** What the task requires **
Please reproduce exactly the lines that begin the listing below, up to and including the line where "ideator 1's card" occurs.

** The data **

import Literature.Geometry.Lorentzian.ChartMetricCompactness
import HarnessLib

/-!
# Route ClusterCompleteness · crux `OmegaLimitMultiKerr` — `Cᵏ_loc` ω-limits of the late-time
# translates of one field (the "tame ⇒ ω-limit points exist" half of the LaSalle dictionary)

Structure lemma for the crux stmt-FinalStateConjecture-14664 (`ClusterCompleteness.OmegaLimitMultiKerr`,
rank 9), line `Sketch`, lead gen 3. The recommended re-line of the crux (leads 0/c1/c2,
`Cruxes/OmegaLimitMultiKerr/Lines/Sketch.md`; ideator 1's card `lasalle-lands-on-liminf`) reads the
recur-disjunct `Recurs k 𝒟` as "the reference multi-Kerr configuration is an ω-LIMIT POINT of the
late-time translates of the charted geometry", and its first pointwise step is COMPACTNESS: era charts
with all-time `C^{k+1}` bounds have `Cᵏ_loc`-convergent subsequences of translates. This file proves
that step in the abstract form every chart consumes:

**Theorem (`exists_strictMono_tendsto_supCkENorm_translate_sub`).** Let `O ⊆ E` be open and
forward-invariant under the translations `x ↦ x + s • w`, `s ≥ 0`; let `h : E → W` be `C^{k+1}` on
`O` (e.g. the deviation `Ψ^* g − g₀` of a late chart, extended by zero), and `T n ≥ 0` a sequence of
times such that on every compact `K ⊆ O` the derivatives of order `≤ k + 1` of the translates
`h (· + T n • w)` are bounded uniformly for all large `n` (all-time `C^{k+1}` bounds on the late
region give this for EVERY `T n → ∞`). Then along a subsequence `φ` the translates converge in `Cᵏ`
on every compact subset of `O` to a `Cᵏ` field `g` on `O`:
`supCkENorm K k (h (· + T (φ n) • w) − g) → 0`.

It is the `Cᵏ` Arzelà–Ascoli theorem of the tree (`Literature/Analysis/Calculus/CkArzelaAscoli.lean`,
in the `supCkENorm` form `exists_strictMono_tendsto_supCkENorm_sub` of
`Literature/Geometry/Lorentzian/ChartMetricCompactness.lean`) applied to the sequence of translates;
the only work is the bookkeeping that translation commutes with `iteratedFDeriv`
(`iteratedFDeriv_comp_add_right`) and that the finitely many early translates are bounded on compacts
by continuity. Petersen 2006, Ch. 10, §3.1; Hale 1980, Ch. I, §8 (ω-limit sets of bounded orbits are
nonempty).
-/

-- every `Summit.FinalStateConjecture.FinalStateConjecture.…` name repeats the summit = sub-problem segment (D-0017 layout)
set_option linter.dupNamespace false

noncomputable section

open Set Filter Topology Function
open scoped ContDiff Topology ENNReal

namespace Summit.FinalStateConjecture.FinalStateConjecture.Theorems.ClusterCompleteness

open Literature.Geometry.Lorentzian

/-- **`Cᵏ_loc` ω-limits of late-time translates exist under eventual uniform `C^{k+1}` bounds.**
For `h` of class `C^{k+1}` on an open set `O` forward-invariant under `x ↦ x + s • w` (`s ≥ 0`) and
nonnegative times `T n` such that on each compact `K ⊆ O` the derivatives of order `≤ k + 1` of the
translates `h (· + T n • w)` are bounded uniformly in all large `n`, a subsequence of translates
converges in `Cᵏ` on every compact subset of `O` to a `Cᵏ` field on `O`
(`Cᵏ` Arzelà–Ascoli, Petersen 2006, Ch. 10, §3.1, applied to the translates; Hale 1980, Ch. I, §8:
ω-limit sets of precompact orbits are nonempty). Stated in closed form (registered structure stub of
the crux stmt-FinalStateConjecture-14664). [cite: Petersen2006, Ch. 10 §3.1] -/
theorem exists_strictMono_tendsto_supCkENorm_translate_sub :
    ∀ {E : Type*} [NormedAddCommGroup E] [NormedSpace ℝ E] [FiniteDimensional ℝ E]
      {W : Type*} [NormedAddCommGroup W] [NormedSpace ℝ W] [FiniteDimensional ℝ W] {O : Set E},
      IsOpen O → ∀ {w : E}, (∀ x ∈ O, ∀ s : ℝ, 0 ≤ s → x + s • w ∈ O) →
      ∀ {k : ℕ} {h : E → W}, ContDiffOn ℝ (k + 1) h O → ∀ {T : ℕ → ℝ}, (∀ n, 0 ≤ T n) →
      (∀ K ⊆ O, IsCompact K → ∃ Λ : ℝ, ∀ᶠ n in atTop, ∀ i, i ≤ k + 1 → ∀ z ∈ K,
        ‖iteratedFDeriv ℝ i h (z + T n • w)‖ ≤ Λ) →
      ∃ (g : E → W) (φ : ℕ → ℕ), StrictMono φ ∧ ContDiffOn ℝ k g O ∧
        ∀ K ⊆ O, IsCompact K →
          Tendsto (fun n ↦ supCkENorm K k (fun x ↦ h (x + T (φ n) • w) - g x)) atTop (𝓝 0) := by
  intro E _ _ _ W _ _ _ O hO w hOw k h hh T hT hb
  -- the translates
  set G : ℕ → E → W := fun n x ↦ h (x + T n • w) with hGdef
  have hmaps : ∀ n, MapsTo (fun x : E ↦ x + T n • w) O O := fun n x hx ↦ hOw x hx _ (hT n)
  have hG : ∀ n, ContDiffOn ℝ (k + 1) (G n) O := fun n ↦
    hh.comp ((contDiff_id.add contDiff_const).contDiffOn) (hmaps n)
  have hiter : ∀ n i z, iteratedFDeriv ℝ i (G n) z = iteratedFDeriv ℝ i h (z + T n • w) :=
    fun n i z ↦ iteratedFDeriv_comp_add_right i (T n • w) z
  -- continuity of the derivatives of `h` of order `≤ k + 1` on `O`
  have hcont : ∀ i, i ≤ k + 1 → ContinuousOn (iteratedFDeriv ℝ i h) O := by
    intro i hi
    have h1 : ContinuousOn (iteratedFDerivWithin ℝ i h O) O :=
      hh.continuousOn_iteratedFDerivWithin (by exact_mod_cast hi) hO.uniqueDiffOn
    exact h1.congr fun x hx ↦ (iteratedFDerivWithin_of_isOpen i hO hx).symm
  -- common bounds on compacts for ALL `n`
  have hb' : ∀ K ⊆ O, IsCompact K →
      ∃ Λ : ℝ, ∀ n, ∀ i, i ≤ k + 1 → ∀ z ∈ K, ‖iteratedFDeriv ℝ i (G n) z‖ ≤ Λ := by
    intro K hKO hK
    obtain ⟨Λ₀, hΛ₀⟩ := hb K hKO hK
    obtain ⟨N, hN⟩ := eventually_atTop.1 hΛ₀
    -- each early translate is bounded on `K` by continuity
    have hsingle : ∀ n i, i ≤ k + 1 → ∃ C : ℝ, ∀ z ∈ K, ‖iteratedFDeriv ℝ i (G n) z‖ ≤ C := by
      intro n i hi
      have hKn : IsCompact ((fun x : E ↦ x + T n • w) '' K) :=
        hK.image (continuous_id.add continuous_const)
      have hKnO : (fun x : E ↦ x + T n • w) '' K ⊆ O := by
        rintro _ ⟨x, hx, rfl⟩
        exact hmaps n (hKO hx)
      obtain ⟨C, hC⟩ := hKn.exists_bound_of_continuousOn ((hcont i hi).mono hKnO)
      refine ⟨C, fun z hz ↦ ?_⟩
      rw [hiter]
      exact hC _ (mem_image_of_mem _ hz)
    choose! C hC using hsingle
    refine ⟨max Λ₀ (∑ n ∈ Finset.range N, ∑ i ∈ Finset.range (k + 2), |C n i|), ?_⟩
    intro n i hi z hz
    rcases le_or_gt N n with hn | hn
    · rw [hiter]
      exact (hN n hn i hi z hz).trans (le_max_left _ _)
    · refine le_trans ?_ (le_max_right _ _)
      have hi' : i ∈ Finset.range (k + 2) := Finset.mem_range.2 (by omega)
      have hn' : n ∈ Finset.range N := Finset.mem_range.2 hn
      calc ‖iteratedFDeriv ℝ i (G n) z‖ ≤ C n i := hC n i hi z hz
        _ ≤ |C n i| := le_abs_self _
        _ ≤ ∑ j ∈ Finset.range (k + 2), |C n j| :=
            Finset.single_le_sum (f := fun j ↦ |C n j|) (fun _ _ ↦ abs_nonneg _) hi'
        _ ≤ ∑ m ∈ Finset.range N, ∑ j ∈ Finset.range (k + 2), |C m j| :=
            Finset.single_le_sum (f := fun m ↦ ∑ j ∈ Finset.range (k + 2), |C m j|)
              (fun _ _ ↦ Finset.sum_nonneg fun _ _ ↦ abs_nonneg _) hn'
  obtain ⟨g, φ, hφ, hgk, hlim⟩ := exists_strictMono_tendsto_supCkENorm_sub hO hG hb'
  exact ⟨g, φ, hφ, hgk, fun K hKO hK ↦ hlim K hKO hK⟩

end Summit.FinalStateConjecture.FinalStateConjecture.Theorems.ClusterCompleteness

end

** Result for this exercise **
import Literature.Geometry.Lorentzian.ChartMetricCompactness
import HarnessLib

/-!
# Route ClusterCompleteness · crux `OmegaLimitMultiKerr` — `Cᵏ_loc` ω-limits of the late-time
# translates of one field (the "tame ⇒ ω-limit points exist" half of the LaSalle dictionary)

Structure lemma for the crux stmt-FinalStateConjecture-14664 (`ClusterCompleteness.OmegaLimitMultiKerr`,
rank 9), line `Sketch`, lead gen 3. The recommended re-line of the crux (leads 0/c1/c2,
`Cruxes/OmegaLimitMultiKerr/Lines/Sketch.md`; ideator 1's card `lasalle-lands-on-liminf`) reads the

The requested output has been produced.